## [Required action]
Among the lines below, keep only those from the one containing "-- the chart" through the one containing "have hG₀ : c", and reproduce them exactly.

== Material for the task

import Literature.Geometry.Kaehler.EhresmannChartBallTrivialisation
import Literature.Geometry.Manifold.SmoothEmbeddingInverse
import HarnessLib

/-!
# The Ehresmann trivialisation over a holomorphic chart ball, WITH ITS INVERSE

Layer `Literature/Geometry/Kaehler` (carriers `IsProperHolomorphicSubmersion`, `IsFibreEmbedding`). Theorems only; no definition, no
named fact. Written by the prover seat `hodge-nonav-20241-p1` (g19, cell `hodge-nonav`) as brick K0b of prover-Bx g17's programme
«GRIFFITHS-HOLOMORPHY» (memo `HOME/memos/PROGRAMME-GRIFFITHS-HOLOMORPHY-Bx-g17.md`; target `Griffiths1968_holomorphicHodgeSubbundlesQP`,
`--supports stmt-HodgeConjecture-19716`): prover-Ax's F-C1 `IsProperHolomorphicSubmersion.exists_chartBall_trivialisation`
(`EhresmannChartBallTrivialisation.lean`) builds, from the tree's Ehresmann theorem with base coordinate and translation law
(`Geometry.Manifold.exists_localTrivialisation_translate`: tube maps `Tr, Sr` with `Sr (u, Tr (u, y)) = y = Tr (u, Sr (u, y))`), the
trivialisation `Φ p x = Tr (τ (c⁻¹ p), ι s₀ x)` over a chart ball — and DROPS `Sr`. The consumer K5 (differentiability of the test
functionals) needs the retraction of the tube onto a fibre, i.e. the INVERSE chart `Λ : 𝒳 → EB × X s₀`,
`Λ y = (c (π y), (ι s₀)⁻¹ (Sr (τ (π y), y)))`. This file re-runs F-C1's construction (same hypotheses, same eight clauses) and exports in
addition:

* (Λ0) `(Λ y).1 = c (π y)` for every `y`;
* (Λ1) `Λ` is `C^∞` (real structures) on the tube `π ⁻¹' (c⁻¹ '' ball)` (the inverse of the smooth embedding `ι s₀` is `C^∞` on its range,
  `Geometry/Manifold/SmoothEmbeddingInverse.contMDiffOn_invFun_range`);
* (Λ2) `Λ (Φ p x) = (p, x)` for `p ∈ ball`;
* (Λ3) `Φ (Λ y).1 (Λ y).2 = y` whenever `π y ∈ c⁻¹ '' ball`.

`X s₀` is assumed nonempty (a total `Λ` with values in `EB × X s₀` needs it as soon as the tube is nonempty). Honest scope: local
differential-topology plumbing; nothing here says HC or any rung is proved.

## References

* [Kodaira2005] K. Kodaira, Complex Manifolds and Deformation of Complex Structures (2005), §2.3 Thm. 2.3, Thm. 2.5.
* [VoisinHodgeI2002] C. Voisin, Hodge Theory and Complex Algebraic Geometry I (2002), §9.1.1 Thm. 9.3, Prop. 9.5; §9.1.2.
* [BrockerJanichIDT1982] Th. Bröcker, K. Jänich, Introduction to Differential Topology (1982), (8.12).
* [LeeSmoothManifolds2013] J. M. Lee, Introduction to Smooth Manifolds, 2nd ed. (2013), Prop. 4.22, Thm. 5.31.
-/

noncomputable section

open scoped Manifold ContDiff Topology
open Function Set Filter Metric
open Literature.Geometry.Manifold

namespace Literature.Geometry.Kaehler

universe u

-- The identification `TangentSpace I x = E` is an abuse of definitional equality; as in the tree's
-- manifold files we let `isDefEq` unfold it.
set_option backward.isDefEq.respectTransparency false

section ChartBall

variable {EX : Type u} [NormedAddCommGroup EX] [NormedSpace ℂ EX] [FiniteDimensional ℂ EX]
  {E𝒳 : Type u} [NormedAddCommGroup E𝒳] [NormedSpace ℂ E𝒳] [FiniteDimensional ℂ E𝒳]
  {𝒳 : Type u} [TopologicalSpace 𝒳] [ChartedSpace E𝒳 𝒳] [IsManifold 𝓘(ℂ, E𝒳) ω 𝒳]
  [T2Space 𝒳] [SecondCountableTopology 𝒳]
  {EB : Type u} [NormedAddCommGroup EB] [NormedSpace ℂ EB] [FiniteDimensional ℂ EB]
  {B : Type u} [TopologicalSpace B] [ChartedSpace EB B] [IsManifold 𝓘(ℂ, EB) ω B]
  {π : 𝒳 → B}

/-- **The Ehresmann trivialisation of a proper holomorphic submersion over a holomorphic chart ball, with its inverse** (Kodaira
Thm. 2.5 ∕ Voisin I Thm. 9.3, Prop. 9.5 in the tree's local `C^∞` form `exists_localTrivialisation_translate`, reparametrised by the
chart `c = extChartAt 𝓘(ℂ, EB) s₀`). Data as in `exists_chartBall_trivialisation` (plus `X s₀` nonempty). Conclusion: `r > 0`,
`Φ : EB → X s₀ → 𝒳` with F-C1's clauses (0)–(4) VERBATIM, and the inverse chart `Λ : 𝒳 → EB × X s₀` with (Λ0) `(Λ y).1 = c (π y)`,
(Λ1) `Λ` is `C^∞` on `π ⁻¹' (c⁻¹ '' ball)`, (Λ2) `Λ (Φ p x) = (p, x)` (`p ∈ ball`), (Λ3) `Φ (Λ y).1 (Λ y).2 = y` (`π y ∈ c⁻¹ '' ball`).
[cite: Kodaira2005, §2.3 Thm. 2.5 and Thm. 2.3] [cite: VoisinHodgeI2002, §9.1.1 Thm. 9.3 and Prop. 9.5]
[cite: BrockerJanichIDT1982, (8.12)] [cite: LeeSmoothManifolds2013, Prop. 4.22 and Thm. 5.31] -/
theorem IsProperHolomorphicSubmersion.exists_chartBall_trivialisation_inverse
    (hπ : IsProperHolomorphicSubmersion E𝒳 EB π) {O : Set B} (hO : IsOpen O) {s₀ : B} (hs₀ : s₀ ∈ O)
    {X : B → Type u} [∀ b, TopologicalSpace (X b)] [∀ b, ChartedSpace EX (X b)]
    [∀ b, IsManifold 𝓘(ℂ, EX) ω (X b)] [Nonempty (X s₀)] {ι : ∀ b, X b → 𝒳}
    (hι : ∀ b ∈ O, IsFibreEmbedding EX E𝒳 π b (ι b)) :
    ∃ (r : ℝ) (Φ : EB → X s₀ → 𝒳) (Λ : 𝒳 → EB × X s₀), 0 < r ∧
      ball (extChartAt 𝓘(ℂ, EB) s₀ s₀) r ⊆ (extChartAt 𝓘(ℂ, EB) s₀).target ∧
      (∀ p ∈ ball (extChartAt 𝓘(ℂ, EB) s₀ s₀) r, (extChartAt 𝓘(ℂ, EB) s₀).symm p ∈ O) ∧
      (∀ x, Φ (extChartAt 𝓘(ℂ, EB) s₀ s₀) x = ι s₀ x) ∧
      (∀ p ∈ ball (extChartAt 𝓘(ℂ, EB) s₀ s₀) r, ∀ x, π (Φ p x) = (extChartAt 𝓘(ℂ, EB) s₀).symm p) ∧
      ContMDiffOn (𝓘(ℝ, EB).prod 𝓘(ℝ, EX)) 𝓘(ℝ, E𝒳) ∞ (uncurry Φ)
        (ball (extChartAt 𝓘(ℂ, EB) s₀ s₀) r ×ˢ univ) ∧
      (∀ p ∈ ball (extChartAt 𝓘(ℂ, EB) s₀ s₀) r,
        ContMDiff 𝓘(ℝ, EX) 𝓘(ℝ, E𝒳) ∞ (Φ p) ∧ Injective (Φ p) ∧
          (∀ x, Injective (mfderiv 𝓘(ℝ, EX) 𝓘(ℝ, E𝒳) (Φ p) x)) ∧
          range (Φ p) = π ⁻¹' {(extChartAt 𝓘(ℂ, EB) s₀).symm p}) ∧
      (∀ p ∈ ball (extChartAt 𝓘(ℂ, EB) s₀ s₀) r,
        ∃ e : X s₀ ≃ₘ^∞⟮𝓘(ℝ, EX), 𝓘(ℝ, EX)⟯ X ((extChartAt 𝓘(ℂ, EB) s₀).symm p),
          ∀ x, ι ((extChartAt 𝓘(ℂ, EB) s₀).symm p) (e x) = Φ p x) ∧
      (∀ y, (Λ y).1 = extChartAt 𝓘(ℂ, EB) s₀ (π y)) ∧
      ContMDiffOn 𝓘(ℝ, E𝒳) (𝓘(ℝ, EB).prod 𝓘(ℝ, EX)) ∞ Λ
        (π ⁻¹' ((extChartAt 𝓘(ℂ, EB) s₀).symm '' ball (extChartAt 𝓘(ℂ, EB) s₀ s₀) r)) ∧
      (∀ p ∈ ball (extChartAt 𝓘(ℂ, EB) s₀ s₀) r, ∀ x, Λ (Φ p x) = (p, x)) ∧
      (∀ y, π y ∈ (extChartAt 𝓘(ℂ, EB) s₀).symm '' ball (extChartAt 𝓘(ℂ, EB) s₀ s₀) r →
        Φ (Λ y).1 (Λ y).2 = y) := by
  haveI : IsManifold 𝓘(ℝ, E𝒳) ∞ 𝒳 := isManifold_real_of_isManifold_complex
  haveI : IsManifold 𝓘(ℝ, EB) ∞ B := isManifold_real_of_isManifold_complex
  haveI : ∀ b, IsManifold 𝓘(ℝ, EX) ∞ (X b) := fun b ↦ isManifold_real_of_isManifold_complex
  haveI : FiniteDimensional ℝ EX := FiniteDimensional.complexToReal EX
  haveI : FiniteDimensional ℝ E𝒳 := FiniteDimensional.complexToReal E𝒳
  haveI : FiniteDimensional ℝ EB := FiniteDimensional.complexToReal EB
  haveI : CompleteSpace EB := FiniteDimensional.complete ℂ EB
  -- Ehresmann over `O`
  have hπℝ : ContMDiff 𝓘(ℝ, E𝒳) 𝓘(ℝ, EB) ∞ π :=
    contMDiff_real_of_mdifferentiable (hπ.contMDiff.mdifferentiable (by simp))
  have hsub : ∀ x, π x ∈ O → Surjective (mfderiv 𝓘(ℝ, E𝒳) 𝓘(ℝ, EB) π x) :=
    fun x _ ↦ hπ.surjective_mfderiv_real x
  have hprop : ∀ K ⊆ O, IsCompact K → IsCompact (π ⁻¹' K) :=
    fun K _ hK ↦ hπ.isProperMap.isCompact_preimage hK
  obtain ⟨V, W, τ, Tr, Sr, hVo, hs₀V, hVO, -, hW, hτ, hτinj, hτ₀, hTr, hSr, hTrW, hSrW, hSrTr, hTrSr,
    hTr0, hlaw⟩ :=
    Literature.Geometry.Manifold.exists_localTrivialisation_translate (IT := 𝓘(ℝ, E𝒳)) hπℝ hO hs₀
      hsub hprop
  have hWo : IsOpen W := hW ▸ hVo.preimage hπ.contMDiff.continuous
  -- the chart `c` at `s₀` and a ball in its target over `V`
  set c := extChartAt 𝓘(ℂ, EB) s₀ with hc
  have hcℝ : extChartAt 𝓘(ℝ, EB) s₀ = c := rfl
  have hs₀c : s₀ ∈ c.source := mem_extChartAt_source s₀
  have hG : IsOpen (c.target ∩ c.symm ⁻¹' V) :=
    (continuousOn_extChartAt_symm s₀).isOpen_inter_preimage (isOpen_extChartAt_target s₀) hVo
  have hG₀ : c s₀ ∈ c.target ∩ c.symm ⁻¹' V :=
    ⟨c.map_source hs₀c, by rw [mem_preimage, extChartAt_to_inv]; exact hs₀V⟩
  obtain ⟨r, hr, hball⟩ := Metric.isOpen_iff.1 hG (c s₀) hG₀
  have hbt : ball (c s₀) r ⊆ c.target := fun p hp ↦ (hball hp).1
  have hbV : ∀ p ∈ ball (c s₀) r, c.symm p ∈ V := fun p hp ↦ (hball hp).2
  -- fibres over `V` lie in the tube; `π` maps the tube to `V`
  have hfibW : ∀ b ∈ V, π ⁻¹' {b} ⊆ W := fun b hb y hy ↦ by
    rw [hW]
    have : π y = b := by simpa using hy
    simpa [this] using hb
  have hπW : ∀ y ∈ W, π y ∈ V := fun y hy ↦ by rwa [hW] at hy
  have hι₀ := hι s₀ hs₀
  have hι₀W : ∀ x, ι s₀ x ∈ W := fun x ↦ hfibW s₀ hs₀V (by simpa using hι₀.apply_eq x)
  -- the trivialisation
  set Φ : EB → X s₀ → 𝒳 := fun p x ↦ Tr (τ (c.symm p), ι s₀ x) with hΦ
  -- (1) `π (Φ p x) = c⁻¹ p`
  have hπΦ : ∀ p ∈ ball (c s₀) r, ∀ x, π (Φ p x) = c.symm p := by
    intro p hp x
    apply hτinj (hπW _ (hTrW _ _ (hι₀W x))) (hbV p hp)
    rw [hlaw _ _ (hι₀W x), hι₀.apply_eq x, hτ₀, zero_add]
  -- the slices `Tr (u, ·)`, `Sr (u, ·)`
  have hslice : ∀ (u) {F : EuclideanSpace ℝ (Fin (Module.finrank ℝ EB)) × 𝒳 → 𝒳},
      ContMDiffOn ((𝓘(ℝ, EuclideanSpace ℝ (Fin (Module.finrank ℝ EB)))).prod 𝓘(ℝ, E𝒳))
        𝓘(ℝ, E𝒳) ∞ F (univ ×ˢ W) →
      ContMDiffOn 𝓘(ℝ, E𝒳) 𝓘(ℝ, E𝒳) ∞ (fun y ↦ F (u, y)) W := fun u {F} hF ↦
    hF.comp (contMDiffOn_const.prodMk contMDiffOn_id) fun y hy ↦ ⟨mem_univ _, hy⟩
  -- (3) each `Φ p` is a `C^∞` injective immersion onto its fibre
  have himm : ∀ p ∈ ball (c s₀) r,
      ContMDiff 𝓘(ℝ, EX) 𝓘(ℝ, E𝒳) ∞ (Φ p) ∧ Injective (Φ p) ∧
        (∀ x, Injective (mfderiv 𝓘(ℝ, EX) 𝓘(ℝ, E𝒳) (Φ p) x)) ∧
        range (Φ p) = π ⁻¹' {c.symm p} := by
    intro p hp
    set u := τ (c.symm p) with hu
    have hAb : ∀ y, π y = s₀ → π (Tr (u, y)) = c.symm p := fun y hy ↦ by
      have hyW : y ∈ W := hfibW s₀ hs₀V (by simpa using hy)
      apply hτinj (hπW _ (hTrW u y hyW)) (hbV p hp)
      rw [hlaw u y hyW, hy, hτ₀, zero_add]
    have hA'b : ∀ y, π y = c.symm p → π (Sr (u, y)) = s₀ ∧ Tr (u, Sr (u, y)) = y := fun y hy ↦ by
      have hyW : y ∈ W := hfibW _ (hbV p hp) (by simpa using hy)
      refine ⟨?_, hTrSr u y hyW⟩
      apply hτinj (hπW _ (hSrW u y hyW)) hs₀V
      have h := hlaw u (Sr (u, y)) (hSrW u y hyW)
      rw [hTrSr u y hyW, hy] at h
      rw [hτ₀]
      have h' : τ (π (Sr (u, y))) = τ (c.symm p) - u := by rw [h]; abel
      rw [h', hu, sub_self]
    exact immersedFibre_comp hWo (hslice u hTr) (hslice u hSr) (fun y hy ↦ hTrW u y hy)
      (fun y hy ↦ hSrTr u y hy) (hfibW s₀ hs₀V) hAb hA'b hι₀.contMDiff_real
      hι₀.isClosedEmbedding.injective hι₀.injective_mfderiv_real hι₀.range_eq
  -- the inverse chart `Λ y = (c (π y), (ι s₀)⁻¹ (Sr (τ (π y), y)))`
  haveI : CompactSpace (X s₀) := hι₀.compactSpace hπ.isProperMap
  have hemb₀ : Manifold.IsSmoothEmbedding 𝓘(ℝ, EX) 𝓘(ℝ, E𝒳) ∞ (ι s₀) :=
    Literature.Topology.FourManifolds.isSmoothEmbedding_of_injective_of_injective_mfderiv
      hι₀.contMDiff_real (by simp) hι₀.isClosedEmbedding.injective hι₀.injective_mfderiv_real
  set Λ : 𝒳 → EB × X s₀ := fun y ↦ (c (π y), invFun (ι s₀) (Sr (τ (π y), y))) with hΛ
  -- points of the tube over the ball
  have htube : ∀ y, π y ∈ c.symm '' ball (c s₀) r →
      ∃ p ∈ ball (c s₀) r, π y = c.symm p ∧ c (π y) = p ∧ y ∈ W := by
    rintro y ⟨p, hp, hpy⟩
    refine ⟨p, hp, hpy.symm, by rw [← hpy, c.right_inv (hbt hp)], ?_⟩
    exact hfibW _ (hbV p hp) (by simpa using hpy.symm)
  -- `Sr (τ (π y), y)` lies on the central fibre
  have hSr₀ : ∀ y, π y ∈ c.symm '' ball (c s₀) r → Sr (τ (π y), y) ∈ range (ι s₀) := by
    intro y hy
    obtain ⟨p, hp, hpy, -, hyW⟩ := htube y hy
    rw [hι₀.range_eq, mem_preimage, mem_singleton_iff]
    apply hτinj (hπW _ (hSrW _ y hyW)) hs₀V
    have h := hlaw (τ (π y)) (Sr (τ (π y), y)) (hSrW _ y hyW)
    rw [hTrSr _ y hyW] at h
    rw [hτ₀]
    simpa using h.symm
  have hΛ2 : ∀ p ∈ ball (c s₀) r, ∀ x, Λ (Φ p x) = (p, x) := by
    intro p hp x
    simp only [hΛ]
    rw [hπΦ p hp x, c.right_inv (hbt hp)]
    refine Prod.ext rfl ?_
    change invFun (ι s₀) (Sr (τ (c.symm p), Tr (τ (c.symm p), ι s₀ x))) = x
    rw [hSrTr _ _ (hι₀W x)]
    exact leftInverse_invFun hι₀.isClosedEmbedding.injective x
  have hΛ3 : ∀ y, π y ∈ c.symm '' ball (c s₀) r → Φ (Λ y).1 (Λ y).2 = y := by
    intro y hy
    obtain ⟨p, hp, hpy, hcπ, hyW⟩ := htube y hy
    change Tr (τ (c.symm (c (π y))), ι s₀ (invFun (ι s₀) (Sr (τ (π y), y)))) = y
    rw [invFun_eq (hSr₀ y hy), hcπ, ← hpy, hTrSr _ y hyW]
  have hΛ1 : ContMDiffOn 𝓘(ℝ, E𝒳) (𝓘(ℝ, EB).prod 𝓘(ℝ, EX)) ∞ Λ (π ⁻¹' (c.symm '' ball (c s₀) r)) := by
    have hsub₁ : π ⁻¹' (c.symm '' ball (c s₀) r) ⊆ W := fun y hy ↦ (htube y hy).choose_spec.2.2.2
    have hπV : ∀ y ∈ π ⁻¹' (c.symm '' ball (c s₀) r), π y ∈ c.source := by
      intro y hy
      obtain ⟨p, hp, hpy, -, -⟩ := htube y hy
      rw [hpy]; exact c.map_target (hbt hp)
    -- first component `c ∘ π`
    have h1 : ContMDiffOn 𝓘(ℝ, E𝒳) 𝓘(ℝ, EB) ∞ (fun y ↦ c (π y)) (π ⁻¹' (c.symm '' ball (c s₀) r)) := by
      have hcs : ContMDiffOn 𝓘(ℝ, EB) 𝓘(ℝ, EB) ∞ c c.source := by
        rw [← hcℝ, extChartAt_source]; exact contMDiffOn_extChartAt
      exact hcs.comp hπℝ.contMDiffOn fun y hy ↦ hπV y hy
    -- second component `(ι s₀)⁻¹ ∘ S`, `S y = Sr (τ (π y), y)`
    have hS : ContMDiffOn 𝓘(ℝ, E𝒳) 𝓘(ℝ, E𝒳) ∞ (fun y ↦ Sr (τ (π y), y)) W := by
      have hpair : ContMDiffOn 𝓘(ℝ, E𝒳) ((𝓘(ℝ, EuclideanSpace ℝ (Fin (Module.finrank ℝ EB)))).prod 𝓘(ℝ, E𝒳)) ∞
          (fun y ↦ (τ (π y), y)) W :=
        ((hτ.comp hπℝ.contMDiffOn fun y hy ↦ hπW y hy).prodMk contMDiffOn_id)
      exact hSr.comp hpair fun y hy ↦ ⟨mem_univ _, hy⟩
    have h2 : ContMDiffOn 𝓘(ℝ, E𝒳) 𝓘(ℝ, EX) ∞ (fun y ↦ invFun (ι s₀) (Sr (τ (π y), y)))
        (π ⁻¹' (c.symm '' ball (c s₀) r)) :=
      (contMDiffOn_invFun_range hemb₀).comp (hS.mono hsub₁) fun y hy ↦ hSr₀ y hy
    exact h1.prodMk h2
  refine ⟨r, Φ, Λ, hr, hbt, fun p hp ↦ hVO (hbV p hp), fun x ↦ ?_, hπΦ, ?_, himm, fun p hp ↦ ?_, fun y ↦ rfl, hΛ1,
    hΛ2, hΛ3⟩
  · -- (0) the central fibre
    change Tr (τ (c.symm (c s₀)), ι s₀ x) = ι s₀ x
    rw [c.left_inv hs₀c, hτ₀, hTr0 _ (hι₀W x)]
  · -- (2) joint smoothness on `ball × X s₀`
    have hsymm : ContMDiffOn 𝓘(ℝ, EB) 𝓘(ℝ, EB) ∞ c.symm c.target := by
      rw [← hcℝ]; exact contMDiffOn_extChartAt_symm s₀
    have hu : ContMDiffOn 𝓘(ℝ, EB) 𝓘(ℝ, EuclideanSpace ℝ (Fin (Module.finrank ℝ EB))) ∞
        (fun p ↦ τ (c.symm p)) (ball (c s₀) r) :=
      hτ.comp (hsymm.mono hbt) fun p hp ↦ hbV p hp
    have hpair : ContMDiffOn (𝓘(ℝ, EB).prod 𝓘(ℝ, EX))
        ((𝓘(ℝ, EuclideanSpace ℝ (Fin (Module.finrank ℝ EB)))).prod 𝓘(ℝ, E𝒳)) ∞
        (fun q : EB × X s₀ ↦ (τ (c.symm q.1), ι s₀ q.2)) (ball (c s₀) r ×ˢ univ) :=
      (hu.comp contMDiffOn_fst fun q hq ↦ hq.1).prodMk
        (hι₀.contMDiff_real.comp_contMDiffOn contMDiffOn_snd)
    refine (hTr.comp hpair fun q hq ↦ ⟨mem_univ _, hι₀W q.2⟩).congr fun q hq ↦ ?_
    rfl
  · -- (4) the diffeomorphism `X s₀ ≅ X (c⁻¹ p)`
    obtain ⟨hsm, hinj, hd, hrange⟩ := himm p hp
    have hb : c.symm p ∈ O := hVO (hbV p hp)
    have hιb := hι _ hb
    haveI : CompactSpace (X s₀) := hι₀.compactSpace hπ.isProperMap
    haveI : CompactSpace (X (c.symm p)) := hιb.compactSpace hπ.isProperMap
    have h₁ : Manifold.IsSmoothEmbedding 𝓘(ℝ, EX) 𝓘(ℝ, E𝒳) ∞ (Φ p) :=
      Literature.Topology.FourManifolds.isSmoothEmbedding_of_injective_of_injective_mfderiv
        hsm (by simp) hinj hd
    have h₂ : Manifold.IsSmoothEmbedding 𝓘(ℝ, EX) 𝓘(ℝ, E𝒳) ∞ (ι (c.symm p)) :=
      Literature.Topology.FourManifolds.isSmoothEmbedding_of_injective_of_injective_mfderiv
        hιb.contMDiff_real (by simp) hιb.isClosedEmbedding.injective hιb.injective_mfderiv_real
    exact exists_diffeomorph_comp_eq_of_range_eq h₁ h₂ (hrange.trans hιb.range_eq.symm)

end ChartBall

end Literature.Geometry.Kaehler

end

====

## [Response box]
  -- the chart `c` at `s₀` and a ball in its target over `V`
  set c := extChartAt 𝓘(ℂ, EB) s₀ with hc
  have hcℝ : extChartAt 𝓘(ℝ, EB) s₀ = c := rfl
  have hs₀c : s₀ ∈ c.source := mem_extChartAt_source s₀
  have hG : IsOpen (c.target ∩ c.symm ⁻¹' V) :=
    (continuousOn_extChartAt_symm s₀).isOpen_inter_preimage (isOpen_extChartAt_target s₀) hVo
  have hG₀ : c s₀ ∈ c.target ∩ c.symm ⁻¹' V :=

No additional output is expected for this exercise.